The shrid-constituency keys⚓︎
As described above, a small minority of large urban shrids span multiple constituencies. For these shrids, we take an approach that breaks shrids into component pieces, called "fragments." A fragment is the piece of one shrid contained entirely in a single constituency. The fragment approach prevents over-aggregation of data across multiple constituencies spanned by single shrids. Thus, the shrid-constituency keys link shrid fragments to constituencies.
Within each shrid, we make a shrid fragment weight, the share of the shrid contained in the fragment. The fragment weight is normalized to sum to 1 within shrids, and indicates the distribution of the shrid across constituencies (e.g. a 30-70 split). Fragment weights are derived from two sources. First, for a small subset of 2008 constituencies containing large towns, we use ECI's database of constituency population by towns/ward IDs, which are linkable to both shrid and constituency. The ECI population database is most reliable, but only available for a small number of urban constituencies. So second, for all remaining constituencies, we overlay the shrid and constituency maps, and assign fragment weight as the share of shrid area lying in each constituency.
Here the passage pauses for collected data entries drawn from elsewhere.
import Summits.QuantumFields.YangMills.Theorems.LuscherReductionTwistedTraceScalingValleyBOUpperPow
import HarnessLib

/-!
# The k = 0 FLOOR of the BO sub-target as an interface to lane B's vacuum estimate: `ValleyFloorAt ⇐ VacuumFloorAt + a normalisation comparison`
# (lane A of S-BASE, crux `TwistedTraceScaling` stmt-QuantumFields-20203; design note `pub/ym-fleet/ym-luscher-20007-p1/COARSE-DESIGN.md` §17.10)

After `…ValleyBOUpperPow` the valley side of COARSE-UPPER(L) is reduced to `ValleyFloorAt L (β^{−p}) (1/2) N_B`: a LOWER bound `λ₀(β,L) ≥ N_B(β)·e^{−6Z₀}·e^{−εβ^{−p}}`
(all `ε > 0`, eventually).  The plain Riccati trial state cannot prove it (§17.10: its sub-solution defect at the vacuum tube is an `O(1)` factor); the estimate is lane B's
COARSE-LOWER core — an ADIABATIC trial state with `(H-SUB)+(MASS)` at `k = 0`.  This file types the hand-over:
* `VacuumFloorAt L Λ tol` — "eventually `Λ(β)·e^{−tol(β)} ≤ λ₀(β,L)`" (lane B's (H-SUB)+(MASS) at k = 0 with ITS normalisation `Λ` and tolerance `tol`);
* ★ `valleyFloorAt_of_vacuumFloor` — `VacuumFloorAt L Λ tol`, `tol = o(δ)` and the normalisation comparison `N(β)·e^{−6·toronZPE κ 0 0} ≤ Λ(β)·e^{o(δ)}` give `ValleyFloorAt L δ κ N`;
* ★★★ `coarseNoIntruderAt_of_vacuumFloor_pow` — END TO END: COARSE-UPPER(L) ⇐ `VacuumFloorAt L Λ tol` + `tol = o(β^{−p})` + `N_B e^{−6Z₀(1/2)} ≤ Λ e^{o(β^{−p})}` + INNER one-orbit,
  for `0 < p < 1/3`, `4p < q < 8/9`, `0 < r < 1/2`, `0 < m`, `2r < q − m/2`.
HONEST FRAMING: a typed interface (bookkeeping) for a stub lane of a child of the CONDITIONAL reduction route (femto rung R2b1); `VacuumFloorAt` for lane B's `Λ_B` is OPEN
(lane B's (H-SUB)+(MASS)); not infinite volume, not a gap, not Clay.
-/

set_option autoImplicit false

noncomputable section

open MeasureTheory Real
open scoped BigOperators
open Literature.MathematicalPhysics.QuantumFieldTheory
open Literature.MathematicalPhysics.QuantumLattice

namespace Summit.QuantumFields.YangMills.Theorems.FemtoTransferGap

open TwoLattice TwoLattice.Toron TwoLattice.Cov TwoLattice.Stiff TwoLattice.Harm

variable (L : ℕ) [NeZero L]

/-- **Lane B's vacuum floor, typed**: eventually in `β`, `Λ(β)·e^{−tol(β)} ≤ λ₀(β, L)` ((H-SUB)+(MASS) at `k = 0` for a physical trial state with normalisation `Λ`).
Target text of this programme (Lüscher 1983 §3), not a published theorem. -/
def VacuumFloorAt (Λ tol : ℝ → ℝ) : Prop :=
  ∃ β0 : ℝ, ∀ β : ℝ, β0 ≤ β → Λ β * Real.exp (-tol β) ≤ levelValue su2Rep L β 0

variable {L}

/-- ★ **FLOOR from the vacuum floor + normalisation comparison**: if `Λ·e^{−tol} ≤ λ₀` eventually, `tol ≤ ε·δ` eventually for every `ε > 0`, and for every `ε > 0`
eventually `N(β)·e^{−6·toronZPE κ 0 0} ≤ Λ(β)·e^{ε·δ(β)}`, then `ValleyFloorAt L δ κ N`. [cite: Luscher1983, §3] -/
theorem valleyFloorAt_of_vacuumFloor {Λ tol δ N : ℝ → ℝ} {κ : ℝ} (hV : VacuumFloorAt L Λ tol) (hΛ : ∀ β, 0 ≤ Λ β)
    (htol : ∀ ε : ℝ, 0 < ε → ∃ β0 : ℝ, ∀ β : ℝ, β0 ≤ β → tol β ≤ ε * δ β)
    (hcmp : ∀ ε : ℝ, 0 < ε → ∃ β0 : ℝ, ∀ β : ℝ, β0 ≤ β → N β * Real.exp (-(6 * toronZPE L κ 0 0)) ≤ Λ β * Real.exp (ε * δ β)) :
    ValleyFloorAt L δ κ N := by
  intro ε hε
  obtain ⟨βV, hβV⟩ := hV
  obtain ⟨βt, hβt⟩ := htol (ε / 2) (by positivity)
  obtain ⟨βc, hβc⟩ := hcmp (ε / 2) (by positivity)
  refine ⟨max βV (max βt βc), fun β hβ => ?_⟩
  have h1 := hβV β ((le_max_left _ _).trans hβ)
  have h2 := hβt β (((le_max_left _ _).trans (le_max_right _ _)).trans hβ)
  have h3 := hβc β (((le_max_right _ _).trans (le_max_right _ _)).trans hβ)
  -- `N e^{−6Z₀} e^{−εδ} ≤ Λ e^{εδ/2} e^{−εδ} = Λ e^{−εδ/2} ≤ Λ e^{−tol} ≤ λ₀`
  have h4 : N β * Real.exp (-(6 * toronZPE L κ 0 0)) * Real.exp (-(ε * δ β)) ≤ Λ β * Real.exp (ε / 2 * δ β) * Real.exp (-(ε * δ β)) :=
    mul_le_mul_of_nonneg_right h3 (Real.exp_pos _).le
  have h5 : Λ β * Real.exp (ε / 2 * δ β) * Real.exp (-(ε * δ β)) = Λ β * Real.exp (-(ε / 2 * δ β)) := by
    rw [mul_assoc, ← Real.exp_add]; congr 1; congr 1; ring
  have h6 : Λ β * Real.exp (-(ε / 2 * δ β)) ≤ Λ β * Real.exp (-tol β) :=
    mul_le_mul_of_nonneg_left (Real.exp_le_exp.2 (by linarith)) (hΛ β)
  linarith [h4, h5.le, h5.ge, h6, h1]

/-- ★★★ **END TO END FROM LANE B'S VACUUM FLOOR**: for `0 < p < 1/3`, `4p < q < 8/9`, `0 < r`, `2r < 1`, `0 < m`, `2r < q − m/2`, the vacuum floor `VacuumFloorAt L Λ tol`
with `tol = o(β^{−p})`, the normalisation comparison `N_B(β)·e^{−6·toronZPE (1/2) 0 0} ≤ Λ(β)·e^{o(β^{−p})}` (`N_B β = riccatiN L β β^{−r} (2β^{−q}) β^{−m}`) and the one-orbit
INNER NO-INTRUDER give COARSE-UPPER(L). [cite: Luscher1983, §3] [cite: LuscherMunster1984, §2] -/
theorem coarseNoIntruderAt_of_vacuumFloor_pow {p q r m : ℝ} (hp0 : 0 < p) (hp : p < 1 / 3) (hpq : 4 * p < q) (hq : q < 8 / 9) (hr : 0 < r) (hr1 : 2 * r < 1)
    (hm : 0 < m) (hrq : 2 * r < q - m / 2) {Λ tol : ℝ → ℝ} (hV : VacuumFloorAt L Λ tol) (hΛ : ∀ β, 0 ≤ Λ β)
    (htol : ∀ ε : ℝ, 0 < ε → ∃ β0 : ℝ, ∀ β : ℝ, β0 ≤ β → tol β ≤ ε * powScale p β)
    (hcmp : ∀ ε : ℝ, 0 < ε → ∃ β0 : ℝ, ∀ β : ℝ, β0 ≤ β →
      riccatiN L β (powScale r β) (2 * powScale q β) (powScale m β) * Real.exp (-(6 * toronZPE L (1 / 2) 0 0)) ≤ Λ β * Real.exp (ε * powScale p β))
    (hI : InnerNoIntruderOneOrbitAt L (powScale p)) :
    ∀ k : ℕ, ∀ d : ℝ, d < levelGap k → ∃ lam0 : ℝ, 0 < lam0 ∧ ∀ lam : ℝ, 0 < lam → lam ≤ lam0 →
      ∀ β : ℝ, InFemtoWindow lam β L →
        levelValue su2Rep L β k ≤ Real.exp (-(d * luscherLambda β L) / L) * levelValue su2Rep L β 0 :=
  coarseNoIntruderAt_of_floor_pow hp0 hp hpq hq hr hr1 hm hrq (valleyFloorAt_of_vacuumFloor hV hΛ htol hcmp) hI

end Summit.QuantumFields.YangMills.Theorems.FemtoTransferGap

end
Importantly, we do not mix population and area weights within shrid; each shrid's fragment weights are based either all on population or all on land area. Thus, fragment weight is a general measure of each constituency's "importance" or "share" of the shrid without elaborating on the nature of the importance. For example, if the weight of a shrid fragment linked to constituency 07-001 is 0.10, it indicates that 10% of the shrid lies within 07-001.
In the shrid-constituency keys, shrid fragments do have IDs, but these are simply numeric IDs generated by DDL, and have no correspondence to an adminstrative unit. The final shrid-constituency keys are unique on shrid ID and fragment ID.
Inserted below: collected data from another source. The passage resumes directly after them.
import Literature.NumberTheory.EllipticCurves.BSDRootNumberProofs
import Literature.NumberTheory.EllipticCurves.CuspFormLFunctionAtkinLehnerProofs
import Literature.NumberTheory.EllipticCurves.NewformsLevelRaising
import Literature.NumberTheory.EllipticCurves.NewformsOldNewProofs
import HarnessLib

/-!
# Parity of the analytic rank from modularity and the tree's Atkin–Lehner Main Lemma
# `atkinLehnerMainLemma0` (proofs for `BSDRootNumber.lean`, end of chain)

D-0014 keeps `Literature/` sorry-free by stating cited results as named facts `def X : Prop`.
`BSDRootNumberProofs` reduces the parity fact `Literature.NumberTheory.EllipticCurves.even_analyticRank_iff_rootNumber_eq_one`
(Silverman AEC C.16, Thm. 16.3; Birch–Swinnerton-Dyer 1965, §7) to the Modularity Theorem
`Literature.NumberTheory.EllipticCurves.ModularForms.exists_isNewformOf` and the Atkin–Lehner Main Lemma in weight `2`, the latter
spelled out as a hypothesis
(`even_analyticRank_iff_rootNumber_eq_one_of_exists_isNewformOf_of_mainLemma`). This small file
plugs in the tree's named fact for the Main Lemma, `Literature.ModularForms.atkinLehnerMainLemma0 N k` of
`NewformsLevelRaising` (Atkin–Lehner 1970, Thm. 1; Diamond–Shurman Thm. 5.7.1), through its
corollary `atkinLehnerMainLemma0.mem_oldSubspace0`, and the proved
`disjoint_oldSubspace0_newSubspace0_holds` of `NewformsOldNewProofs` (`old ∩ new = 0`). It is kept
apart from `BSDRootNumberProofs` so that the latter does not import these two newform files.

* `Literature.NumberTheory.EllipticCurves.ModularForms.IsNewform0.exists_functional_equation_two_of_atkinLehnerMainLemma0`: Hecke's
  functional equation with sign for weight-`2` newforms at every level from
  `∀ N, atkinLehnerMainLemma0 N 2` alone (via `IsNewform0.frickeFacts_of_mainLemma` of
  `CuspFormLFunctionAtkinLehnerProofs`; the concurrently landed sibling `NewformsFrickeSignProofs`
  has the same reduction as `IsNewform0.frickeFacts_of_mainLemma0`).
* `Literature.NumberTheory.EllipticCurves.even_analyticRank_iff_rootNumber_eq_one_of_exists_isNewformOf_of_atkinLehnerMainLemma0`,
  `WeierstrassCurve.hasFunctionalEquationSign_rootNumber_of_exists_isNewformOf_of_atkinLehnerMainLemma0`:
  **the parity fact and the functional equation of `Λ(E, s)` from exactly two named facts,
  `exists_isNewformOf` (BCDT 2001, Thm. A) and `atkinLehnerMainLemma0 N 2` for all `N`
  (Atkin–Lehner 1970, Thm. 1).** Once `atkinLehnerMainLemma0_holds` lands, modularity is the only
  remaining input.

## References

* A. O. L. Atkin, J. Lehner, *Hecke operators on `Γ₀(m)`*, Math. Ann. 185 (1970), 134–160, Thm. 1,
  Thm. 3.
* C. Breuil, B. Conrad, F. Diamond, R. Taylor, *On the modularity of elliptic curves over `ℚ`*,
  J. Amer. Math. Soc. 14 (2001), Thm. A.
* J. H. Silverman, *The Arithmetic of Elliptic Curves*, 2nd ed., GTM 106, Springer 2009, C.16,
  Thm. 16.3 and the remark following it (p. 451).
-/

noncomputable section

namespace Literature.NumberTheory.EllipticCurves.ModularForms

open scoped MatrixGroups ModularForm

open CongruenceSubgroup

/-- Weight `2`, all levels: `∀ N, IsNewform0.exists_functional_equation (k := 2)` (the input of
`WeierstrassCurve.exists_hasFunctionalEquationSign_of_modularity`) from the tree's Main Lemma
`∀ N, atkinLehnerMainLemma0 N 2` (Atkin–Lehner 1970, Thm. 1 ⇒ Thm. 3 ⇒ Hecke's functional equation
with sign), through `IsNewform0.frickeFacts_of_mainLemma` of `CuspFormLFunctionAtkinLehnerProofs`
fed with `atkinLehnerMainLemma0.mem_oldSubspace0` (`NewformsLevelRaising`) and
`disjoint_oldSubspace0_newSubspace0_holds` (`NewformsOldNewProofs`). (The sibling
`NewformsFrickeSignProofs`, landed concurrently, proves the same bundle as
`IsNewform0.frickeFacts_of_mainLemma0`.) [cite: AtkinLehner1970, Thm. 1 and Thm. 3] -/
theorem IsNewform0.exists_functional_equation_two_of_atkinLehnerMainLemma0
    (hML : ∀ (N : ℕ) [NeZero N], atkinLehnerMainLemma0 N 2) (N : ℕ) [NeZero N] :
    IsNewform0.exists_functional_equation (N := N) (k := 2) :=
  (IsNewform0.frickeFacts_of_mainLemma N 2 (fun h hh ↦ (hML N).mem_oldSubspace0 N 2 h hh)
    (disjoint_oldSubspace0_newSubspace0_holds N 2)).2.2.2

end Literature.NumberTheory.EllipticCurves.ModularForms

namespace Literature.NumberTheory.EllipticCurves

/-- **bsd.S36, parity consequence, from modularity and the Atkin–Lehner Main Lemma (tree's named
fact).** The fact `even_analyticRank_iff_rootNumber_eq_one W` — `ord_{s=1} L(E, s)` is even iff
`w(E) = 1` (Silverman AEC C.16, Thm. 16.3 and remark, p. 451; Birch–Swinnerton-Dyer 1965, §7) —
from exactly two named facts: the Modularity Theorem `Literature.NumberTheory.EllipticCurves.ModularForms.exists_isNewformOf`
(Breuil–Conrad–Diamond–Taylor 2001, Thm. A) and the Atkin–Lehner Main Lemma
`Literature.ModularForms.atkinLehnerMainLemma0 N 2` for all levels `N` (Atkin–Lehner 1970, Thm. 1).
[cite: SilvermanAEC2009, C.16 Thm. 16.3 and remark, p. 451] [cite: BCDTJAMS2001, Thm. A]
[cite: AtkinLehner1970, Thm. 1] -/
theorem even_analyticRank_iff_rootNumber_eq_one_of_exists_isNewformOf_of_atkinLehnerMainLemma0
    (W : WeierstrassCurve ℚ) (hmod : Literature.NumberTheory.EllipticCurves.ModularForms.exists_isNewformOf)
    (hML : ∀ (N : ℕ) [NeZero N], Literature.NumberTheory.EllipticCurves.ModularForms.atkinLehnerMainLemma0 N 2) :
    even_analyticRank_iff_rootNumber_eq_one W :=
  even_analyticRank_iff_rootNumber_eq_one_of_modularity W hmod
    (Literature.NumberTheory.EllipticCurves.ModularForms.IsNewform0.exists_functional_equation_two_of_atkinLehnerMainLemma0 hML)

/-- The prelude fact `WeierstrassCurve.hasFunctionalEquationSign_rootNumber` (functional equation
of `Λ(E, s)` with sign `w(E) = ±1`) from modularity and the Atkin–Lehner Main Lemma.
[cite: BCDTJAMS2001, Thm. A] [cite: AtkinLehner1970, Thm. 1] -/
theorem _root_.WeierstrassCurve.hasFunctionalEquationSign_rootNumber_of_exists_isNewformOf_of_atkinLehnerMainLemma0
    (W : WeierstrassCurve ℚ) (hmod : Literature.NumberTheory.EllipticCurves.ModularForms.exists_isNewformOf)
    (hML : ∀ (N : ℕ) [NeZero N], Literature.NumberTheory.EllipticCurves.ModularForms.atkinLehnerMainLemma0 N 2) :
    W.hasFunctionalEquationSign_rootNumber :=
  W.hasFunctionalEquationSign_rootNumber_of_exists_isNewformOf hmod
    (Literature.NumberTheory.EllipticCurves.ModularForms.IsNewform0.exists_functional_equation_two_of_atkinLehnerMainLemma0 hML)

/-- bsd.S08 `completedLFunction_functional_equation W` from modularity and the Atkin–Lehner Main
Lemma. [cite: BCDTJAMS2001, Thm. A] [cite: AtkinLehner1970, Thm. 1] -/
theorem completedLFunction_functional_equation_of_exists_isNewformOf_of_atkinLehnerMainLemma0
    (W : WeierstrassCurve ℚ) (hmod : Literature.NumberTheory.EllipticCurves.ModularForms.exists_isNewformOf)
    (hML : ∀ (N : ℕ) [NeZero N], Literature.NumberTheory.EllipticCurves.ModularForms.atkinLehnerMainLemma0 N 2) :
    completedLFunction_functional_equation W :=
  completedLFunction_functional_equation_of_modularity W hmod
    (Literature.NumberTheory.EllipticCurves.ModularForms.IsNewform0.exists_functional_equation_two_of_atkinLehnerMainLemma0 hML)

end Literature.NumberTheory.EllipticCurves

end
Constituency population and land area⚓︎
We estimate constituency land area as the area of the polygon in the constituency map.
Estimating constituency population is much more complicated. We estimate constituency population by aggregating the the 2001 Primary Census Abstract population of shrids (or shrid fragments) intersecting with the constituency. To calculate shrid fragment population, we multiply shrid population by fragment weight. Unfortunately, this implicitly assumes that population is uniformly distributed within shrids, but in the absence of very granular population density data, then assumption is necessary.
We then validate our constituency population estimates by comparing them to electorate data from the Trivedi Centre for Political Data. We calculate the ratio of our estimate divided by Trivedi electorate, and replace constituency population as missing in constituencies where the ratio falls outside the 5th to 95th percentile range. Effectly, we set population to missing in the 10% of constituencies where Trivedi and SHRUG disagree most severely. We do this for the pre-2007 and post-2007 data separately. In pre-2007 data, we drop outliers where the ratio falls outside range [0.5, 3], and in post-2007 data, outside range [0.6, 1.6]. As a consequence, all population-weighted variables in the SHRUG are missing in these constituencies.